*Provided entries*.
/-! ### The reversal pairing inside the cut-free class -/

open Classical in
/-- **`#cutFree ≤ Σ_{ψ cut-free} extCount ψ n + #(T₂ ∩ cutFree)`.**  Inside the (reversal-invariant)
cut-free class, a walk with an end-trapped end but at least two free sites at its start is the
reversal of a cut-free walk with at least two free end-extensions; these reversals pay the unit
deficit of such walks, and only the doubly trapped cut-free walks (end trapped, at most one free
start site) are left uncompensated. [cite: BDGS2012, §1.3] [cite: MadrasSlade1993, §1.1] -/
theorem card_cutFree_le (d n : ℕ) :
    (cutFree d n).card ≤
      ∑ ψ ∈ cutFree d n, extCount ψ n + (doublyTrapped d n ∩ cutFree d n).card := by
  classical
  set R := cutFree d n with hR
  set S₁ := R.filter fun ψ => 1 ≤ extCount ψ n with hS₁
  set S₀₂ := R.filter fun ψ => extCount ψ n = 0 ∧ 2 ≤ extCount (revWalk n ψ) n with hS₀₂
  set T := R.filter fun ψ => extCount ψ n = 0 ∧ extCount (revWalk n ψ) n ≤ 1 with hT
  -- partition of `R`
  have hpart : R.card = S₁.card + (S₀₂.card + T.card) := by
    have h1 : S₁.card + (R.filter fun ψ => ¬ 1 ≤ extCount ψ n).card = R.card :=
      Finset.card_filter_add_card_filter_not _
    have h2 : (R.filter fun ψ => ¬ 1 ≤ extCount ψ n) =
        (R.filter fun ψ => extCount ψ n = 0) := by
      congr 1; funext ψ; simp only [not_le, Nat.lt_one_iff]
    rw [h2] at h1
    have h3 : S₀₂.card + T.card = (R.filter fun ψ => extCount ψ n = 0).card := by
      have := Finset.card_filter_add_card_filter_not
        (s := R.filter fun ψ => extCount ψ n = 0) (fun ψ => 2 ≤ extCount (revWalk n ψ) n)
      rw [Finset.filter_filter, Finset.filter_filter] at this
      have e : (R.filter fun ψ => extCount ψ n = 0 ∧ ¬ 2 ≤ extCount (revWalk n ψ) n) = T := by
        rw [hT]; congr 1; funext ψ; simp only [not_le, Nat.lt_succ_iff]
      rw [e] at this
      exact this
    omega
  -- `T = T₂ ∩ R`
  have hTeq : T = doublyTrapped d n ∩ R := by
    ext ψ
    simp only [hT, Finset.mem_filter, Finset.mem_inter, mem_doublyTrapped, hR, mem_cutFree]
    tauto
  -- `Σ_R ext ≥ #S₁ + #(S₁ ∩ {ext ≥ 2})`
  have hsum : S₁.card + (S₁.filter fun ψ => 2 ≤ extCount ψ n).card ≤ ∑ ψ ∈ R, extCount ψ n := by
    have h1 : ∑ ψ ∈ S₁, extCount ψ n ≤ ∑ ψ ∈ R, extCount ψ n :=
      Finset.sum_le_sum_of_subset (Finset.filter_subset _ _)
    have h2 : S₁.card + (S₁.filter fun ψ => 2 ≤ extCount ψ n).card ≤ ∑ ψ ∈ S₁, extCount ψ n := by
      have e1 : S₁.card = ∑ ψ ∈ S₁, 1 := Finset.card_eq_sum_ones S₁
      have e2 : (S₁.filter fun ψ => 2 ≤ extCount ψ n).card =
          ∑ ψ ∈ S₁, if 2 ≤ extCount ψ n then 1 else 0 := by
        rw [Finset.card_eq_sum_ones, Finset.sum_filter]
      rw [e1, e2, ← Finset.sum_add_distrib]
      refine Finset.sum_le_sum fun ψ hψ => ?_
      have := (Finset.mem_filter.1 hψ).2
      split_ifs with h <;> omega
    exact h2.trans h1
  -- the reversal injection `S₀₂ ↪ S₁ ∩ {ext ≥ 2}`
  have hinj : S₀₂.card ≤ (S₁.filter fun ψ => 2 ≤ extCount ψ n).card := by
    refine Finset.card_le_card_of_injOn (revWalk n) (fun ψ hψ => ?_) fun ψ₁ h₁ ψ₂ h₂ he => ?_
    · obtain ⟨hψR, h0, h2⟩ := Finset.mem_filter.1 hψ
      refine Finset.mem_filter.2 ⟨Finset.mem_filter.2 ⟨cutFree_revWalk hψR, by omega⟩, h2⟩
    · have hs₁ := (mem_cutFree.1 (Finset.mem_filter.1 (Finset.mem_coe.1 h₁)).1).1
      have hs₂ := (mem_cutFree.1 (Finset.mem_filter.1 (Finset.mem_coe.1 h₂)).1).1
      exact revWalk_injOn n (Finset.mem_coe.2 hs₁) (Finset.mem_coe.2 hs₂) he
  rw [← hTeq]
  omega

* * *

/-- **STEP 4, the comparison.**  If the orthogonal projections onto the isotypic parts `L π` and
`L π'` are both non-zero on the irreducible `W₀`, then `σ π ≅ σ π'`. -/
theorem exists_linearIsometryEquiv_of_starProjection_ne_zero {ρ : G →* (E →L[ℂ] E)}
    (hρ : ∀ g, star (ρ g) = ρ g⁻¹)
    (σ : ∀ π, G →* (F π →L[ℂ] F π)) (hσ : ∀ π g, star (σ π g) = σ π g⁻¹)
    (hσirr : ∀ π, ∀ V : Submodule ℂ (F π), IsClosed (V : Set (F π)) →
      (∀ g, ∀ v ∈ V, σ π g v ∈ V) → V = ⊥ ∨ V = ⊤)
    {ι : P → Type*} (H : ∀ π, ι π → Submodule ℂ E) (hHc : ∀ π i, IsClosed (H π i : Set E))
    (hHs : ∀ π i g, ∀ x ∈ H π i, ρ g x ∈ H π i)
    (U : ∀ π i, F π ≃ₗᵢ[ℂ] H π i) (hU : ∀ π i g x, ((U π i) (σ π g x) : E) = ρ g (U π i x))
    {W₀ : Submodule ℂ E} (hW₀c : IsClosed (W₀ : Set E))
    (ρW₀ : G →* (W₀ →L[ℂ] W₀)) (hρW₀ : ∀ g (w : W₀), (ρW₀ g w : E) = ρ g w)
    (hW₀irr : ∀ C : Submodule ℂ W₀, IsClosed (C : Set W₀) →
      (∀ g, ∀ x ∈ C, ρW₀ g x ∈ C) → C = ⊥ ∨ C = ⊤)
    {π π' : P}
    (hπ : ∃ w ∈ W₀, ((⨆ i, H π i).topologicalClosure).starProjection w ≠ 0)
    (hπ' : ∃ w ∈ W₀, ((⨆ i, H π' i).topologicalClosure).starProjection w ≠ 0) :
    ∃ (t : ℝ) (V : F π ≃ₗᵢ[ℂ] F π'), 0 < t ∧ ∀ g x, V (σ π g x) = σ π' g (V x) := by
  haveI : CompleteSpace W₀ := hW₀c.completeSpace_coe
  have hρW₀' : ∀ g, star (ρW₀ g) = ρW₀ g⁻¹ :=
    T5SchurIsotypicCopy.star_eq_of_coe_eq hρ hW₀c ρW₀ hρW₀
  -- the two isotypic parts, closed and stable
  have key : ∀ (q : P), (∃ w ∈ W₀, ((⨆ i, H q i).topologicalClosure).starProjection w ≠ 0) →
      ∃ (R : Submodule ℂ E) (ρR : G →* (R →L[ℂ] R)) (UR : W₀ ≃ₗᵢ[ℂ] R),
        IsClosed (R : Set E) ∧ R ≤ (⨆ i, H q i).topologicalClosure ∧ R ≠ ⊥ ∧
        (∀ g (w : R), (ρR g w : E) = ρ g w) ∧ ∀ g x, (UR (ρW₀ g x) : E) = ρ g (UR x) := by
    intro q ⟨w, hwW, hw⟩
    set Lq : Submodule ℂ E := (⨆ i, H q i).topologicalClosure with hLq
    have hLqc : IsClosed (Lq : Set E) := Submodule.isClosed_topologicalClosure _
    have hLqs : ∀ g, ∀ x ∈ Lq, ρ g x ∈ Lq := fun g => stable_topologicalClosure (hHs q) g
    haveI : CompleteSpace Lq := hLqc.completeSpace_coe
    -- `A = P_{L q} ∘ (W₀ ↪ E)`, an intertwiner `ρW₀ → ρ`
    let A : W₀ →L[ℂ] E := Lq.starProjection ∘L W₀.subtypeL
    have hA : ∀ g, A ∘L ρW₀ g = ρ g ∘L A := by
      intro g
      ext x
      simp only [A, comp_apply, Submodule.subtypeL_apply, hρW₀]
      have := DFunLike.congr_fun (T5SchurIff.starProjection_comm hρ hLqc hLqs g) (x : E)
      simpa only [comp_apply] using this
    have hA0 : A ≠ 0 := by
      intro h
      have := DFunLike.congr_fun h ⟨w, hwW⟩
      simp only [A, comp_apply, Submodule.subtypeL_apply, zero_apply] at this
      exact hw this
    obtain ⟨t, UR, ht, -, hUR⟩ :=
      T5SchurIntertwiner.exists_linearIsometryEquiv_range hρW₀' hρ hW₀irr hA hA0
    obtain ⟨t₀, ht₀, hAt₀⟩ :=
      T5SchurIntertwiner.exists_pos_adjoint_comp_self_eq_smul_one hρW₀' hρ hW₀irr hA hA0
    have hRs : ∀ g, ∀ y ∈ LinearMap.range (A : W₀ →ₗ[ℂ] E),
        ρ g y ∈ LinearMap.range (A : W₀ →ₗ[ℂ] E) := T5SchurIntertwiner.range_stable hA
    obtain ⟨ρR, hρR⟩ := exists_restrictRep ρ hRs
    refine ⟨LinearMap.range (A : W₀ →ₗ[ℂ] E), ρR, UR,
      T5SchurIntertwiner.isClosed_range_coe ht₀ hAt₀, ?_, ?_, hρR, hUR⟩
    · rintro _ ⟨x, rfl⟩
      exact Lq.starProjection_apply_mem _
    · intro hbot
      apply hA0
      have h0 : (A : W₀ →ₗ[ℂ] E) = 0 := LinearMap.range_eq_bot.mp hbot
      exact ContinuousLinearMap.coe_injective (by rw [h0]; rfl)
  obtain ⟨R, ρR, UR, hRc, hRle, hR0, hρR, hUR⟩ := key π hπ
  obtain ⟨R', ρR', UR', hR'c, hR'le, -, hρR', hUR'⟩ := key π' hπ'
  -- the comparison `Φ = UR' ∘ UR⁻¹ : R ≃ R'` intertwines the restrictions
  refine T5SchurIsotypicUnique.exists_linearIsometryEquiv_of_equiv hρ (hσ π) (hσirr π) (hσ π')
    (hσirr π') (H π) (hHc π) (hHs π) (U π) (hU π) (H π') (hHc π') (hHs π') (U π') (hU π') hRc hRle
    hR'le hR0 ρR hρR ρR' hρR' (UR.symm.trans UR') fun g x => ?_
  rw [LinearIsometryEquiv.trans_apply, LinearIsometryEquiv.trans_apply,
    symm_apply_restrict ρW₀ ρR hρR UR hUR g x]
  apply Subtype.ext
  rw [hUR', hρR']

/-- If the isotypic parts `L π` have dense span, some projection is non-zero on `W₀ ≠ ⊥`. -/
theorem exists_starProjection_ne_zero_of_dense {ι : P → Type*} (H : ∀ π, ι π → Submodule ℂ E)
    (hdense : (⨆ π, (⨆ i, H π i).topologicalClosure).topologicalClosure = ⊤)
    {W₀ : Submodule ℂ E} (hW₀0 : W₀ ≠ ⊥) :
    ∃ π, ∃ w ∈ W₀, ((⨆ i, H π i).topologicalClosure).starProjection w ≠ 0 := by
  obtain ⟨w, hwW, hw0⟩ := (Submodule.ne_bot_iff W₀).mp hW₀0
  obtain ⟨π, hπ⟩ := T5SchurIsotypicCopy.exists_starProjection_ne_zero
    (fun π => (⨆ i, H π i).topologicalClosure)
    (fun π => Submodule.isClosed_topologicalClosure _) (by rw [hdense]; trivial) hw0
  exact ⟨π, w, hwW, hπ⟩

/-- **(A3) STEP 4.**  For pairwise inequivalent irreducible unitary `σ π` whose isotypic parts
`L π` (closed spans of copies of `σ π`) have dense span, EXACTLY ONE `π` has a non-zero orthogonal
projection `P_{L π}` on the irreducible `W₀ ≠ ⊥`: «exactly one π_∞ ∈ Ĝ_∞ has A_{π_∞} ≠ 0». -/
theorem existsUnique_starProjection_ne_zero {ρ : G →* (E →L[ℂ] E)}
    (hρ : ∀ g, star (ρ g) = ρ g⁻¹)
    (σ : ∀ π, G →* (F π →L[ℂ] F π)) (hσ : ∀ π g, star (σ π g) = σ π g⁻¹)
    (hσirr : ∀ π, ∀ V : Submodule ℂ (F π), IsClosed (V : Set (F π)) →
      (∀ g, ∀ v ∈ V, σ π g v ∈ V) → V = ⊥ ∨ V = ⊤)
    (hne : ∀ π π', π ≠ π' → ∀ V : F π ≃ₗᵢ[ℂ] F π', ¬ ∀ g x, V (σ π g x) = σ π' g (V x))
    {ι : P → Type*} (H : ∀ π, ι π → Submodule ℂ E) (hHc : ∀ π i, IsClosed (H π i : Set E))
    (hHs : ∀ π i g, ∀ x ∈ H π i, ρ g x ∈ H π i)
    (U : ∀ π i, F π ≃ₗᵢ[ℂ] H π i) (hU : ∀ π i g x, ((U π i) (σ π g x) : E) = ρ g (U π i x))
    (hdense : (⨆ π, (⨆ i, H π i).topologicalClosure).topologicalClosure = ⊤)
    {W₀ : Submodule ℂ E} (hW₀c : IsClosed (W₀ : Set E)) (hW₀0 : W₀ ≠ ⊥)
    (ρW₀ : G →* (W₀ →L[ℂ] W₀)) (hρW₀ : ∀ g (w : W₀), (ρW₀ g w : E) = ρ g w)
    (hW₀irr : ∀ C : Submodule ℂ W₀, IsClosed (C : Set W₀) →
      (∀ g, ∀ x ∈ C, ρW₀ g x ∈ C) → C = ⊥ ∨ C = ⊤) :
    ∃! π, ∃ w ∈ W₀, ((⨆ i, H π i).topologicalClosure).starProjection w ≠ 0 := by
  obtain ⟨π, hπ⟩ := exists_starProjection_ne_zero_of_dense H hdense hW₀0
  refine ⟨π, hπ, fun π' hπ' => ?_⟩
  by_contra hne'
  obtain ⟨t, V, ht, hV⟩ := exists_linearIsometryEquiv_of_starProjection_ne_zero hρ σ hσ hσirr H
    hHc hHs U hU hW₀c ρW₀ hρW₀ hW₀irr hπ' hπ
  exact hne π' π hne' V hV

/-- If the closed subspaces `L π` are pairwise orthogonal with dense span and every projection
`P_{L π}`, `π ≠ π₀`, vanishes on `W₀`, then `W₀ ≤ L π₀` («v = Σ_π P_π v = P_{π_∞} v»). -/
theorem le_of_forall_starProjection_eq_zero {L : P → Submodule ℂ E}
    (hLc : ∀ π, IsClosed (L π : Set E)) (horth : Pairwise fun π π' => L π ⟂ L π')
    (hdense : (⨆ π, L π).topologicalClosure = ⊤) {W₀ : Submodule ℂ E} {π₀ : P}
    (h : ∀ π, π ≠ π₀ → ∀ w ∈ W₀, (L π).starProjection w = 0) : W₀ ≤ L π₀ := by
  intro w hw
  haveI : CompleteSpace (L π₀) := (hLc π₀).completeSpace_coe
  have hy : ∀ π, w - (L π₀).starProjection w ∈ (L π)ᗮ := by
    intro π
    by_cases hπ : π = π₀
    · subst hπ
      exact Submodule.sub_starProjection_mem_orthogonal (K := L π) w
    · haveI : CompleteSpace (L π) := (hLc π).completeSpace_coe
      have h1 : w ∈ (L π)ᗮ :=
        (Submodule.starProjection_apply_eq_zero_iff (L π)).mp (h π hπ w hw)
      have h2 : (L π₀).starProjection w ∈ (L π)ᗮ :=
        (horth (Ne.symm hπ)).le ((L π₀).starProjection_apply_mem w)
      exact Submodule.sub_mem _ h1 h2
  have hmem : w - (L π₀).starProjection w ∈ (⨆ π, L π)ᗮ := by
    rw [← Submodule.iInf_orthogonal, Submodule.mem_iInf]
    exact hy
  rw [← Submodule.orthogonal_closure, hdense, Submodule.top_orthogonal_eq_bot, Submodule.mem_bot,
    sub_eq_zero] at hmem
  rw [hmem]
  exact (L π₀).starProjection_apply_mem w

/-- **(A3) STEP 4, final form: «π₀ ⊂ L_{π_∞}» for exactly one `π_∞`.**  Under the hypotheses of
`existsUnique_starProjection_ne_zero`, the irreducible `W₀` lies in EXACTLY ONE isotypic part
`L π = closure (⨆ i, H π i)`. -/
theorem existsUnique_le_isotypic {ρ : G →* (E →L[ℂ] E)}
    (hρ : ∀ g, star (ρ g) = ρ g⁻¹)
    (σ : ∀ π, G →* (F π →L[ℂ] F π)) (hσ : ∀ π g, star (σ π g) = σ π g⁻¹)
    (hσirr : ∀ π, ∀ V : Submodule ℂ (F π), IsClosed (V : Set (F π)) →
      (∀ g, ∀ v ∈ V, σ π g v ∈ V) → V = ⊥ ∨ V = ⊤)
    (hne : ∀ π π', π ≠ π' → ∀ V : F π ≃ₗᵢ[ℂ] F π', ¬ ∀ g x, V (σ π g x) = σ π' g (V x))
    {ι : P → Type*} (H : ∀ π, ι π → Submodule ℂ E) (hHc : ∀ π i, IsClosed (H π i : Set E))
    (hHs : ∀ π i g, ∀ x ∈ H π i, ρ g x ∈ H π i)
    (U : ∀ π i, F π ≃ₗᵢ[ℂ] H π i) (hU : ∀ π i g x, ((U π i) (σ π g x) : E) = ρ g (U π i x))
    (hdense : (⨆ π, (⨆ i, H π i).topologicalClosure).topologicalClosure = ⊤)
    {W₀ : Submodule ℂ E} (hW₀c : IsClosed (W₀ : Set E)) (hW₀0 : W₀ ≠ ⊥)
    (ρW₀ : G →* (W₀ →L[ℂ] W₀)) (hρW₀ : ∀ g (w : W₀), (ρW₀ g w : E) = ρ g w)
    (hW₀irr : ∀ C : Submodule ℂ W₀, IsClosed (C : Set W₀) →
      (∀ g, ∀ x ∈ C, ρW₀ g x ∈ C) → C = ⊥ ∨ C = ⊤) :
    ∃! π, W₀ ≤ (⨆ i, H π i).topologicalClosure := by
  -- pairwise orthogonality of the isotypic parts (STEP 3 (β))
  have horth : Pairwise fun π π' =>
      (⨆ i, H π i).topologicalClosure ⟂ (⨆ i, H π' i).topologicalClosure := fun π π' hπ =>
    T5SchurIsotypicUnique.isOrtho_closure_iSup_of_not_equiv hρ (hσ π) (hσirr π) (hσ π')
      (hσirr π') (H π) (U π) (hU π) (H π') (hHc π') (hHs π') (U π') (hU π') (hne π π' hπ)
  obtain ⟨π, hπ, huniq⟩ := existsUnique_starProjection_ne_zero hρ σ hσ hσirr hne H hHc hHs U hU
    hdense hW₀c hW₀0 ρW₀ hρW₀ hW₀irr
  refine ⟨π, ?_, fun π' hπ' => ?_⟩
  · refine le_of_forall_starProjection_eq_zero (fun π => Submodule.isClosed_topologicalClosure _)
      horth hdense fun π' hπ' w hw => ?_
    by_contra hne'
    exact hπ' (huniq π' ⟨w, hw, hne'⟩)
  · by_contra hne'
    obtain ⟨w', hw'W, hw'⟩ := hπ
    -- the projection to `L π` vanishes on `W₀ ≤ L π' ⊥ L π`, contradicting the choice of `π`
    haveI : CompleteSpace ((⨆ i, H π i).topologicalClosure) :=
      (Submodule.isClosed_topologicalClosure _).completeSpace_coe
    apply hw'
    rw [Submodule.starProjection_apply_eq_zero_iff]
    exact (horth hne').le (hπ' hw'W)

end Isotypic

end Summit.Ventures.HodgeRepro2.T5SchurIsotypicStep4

*Exercise requirements*. Out of the data above, give again only the lines starting at the one holding "hdense hW₀c hW₀0 ρW₀ hρW₀ hW₀irr" and ending at the one holding "end Summit.Ventures.HodgeRepro2.T5SchurIsotypicStep4", unchanged.

*Final answer*.
    hdense hW₀c hW₀0 ρW₀ hρW₀ hW₀irr
  refine ⟨π, ?_, fun π' hπ' => ?_⟩
  · refine le_of_forall_starProjection_eq_zero (fun π => Submodule.isClosed_topologicalClosure _)
      horth hdense fun π' hπ' w hw => ?_
    by_contra hne'
    exact hπ' (huniq π' ⟨w, hw, hne'⟩)
  · by_contra hne'
    obtain ⟨w', hw'W, hw'⟩ := hπ
    -- the projection to `L π` vanishes on `W₀ ≤ L π' ⊥ L π`, contradicting the choice of `π`
    haveI : CompleteSpace ((⨆ i, H π i).topologicalClosure) :=
      (Submodule.isClosed_topologicalClosure _).completeSpace_coe
    apply hw'
    rw [Submodule.starProjection_apply_eq_zero_iff]
    exact (horth hne').le (hπ' hw'W)

end Isotypic

end Summit.Ventures.HodgeRepro2.T5SchurIsotypicStep4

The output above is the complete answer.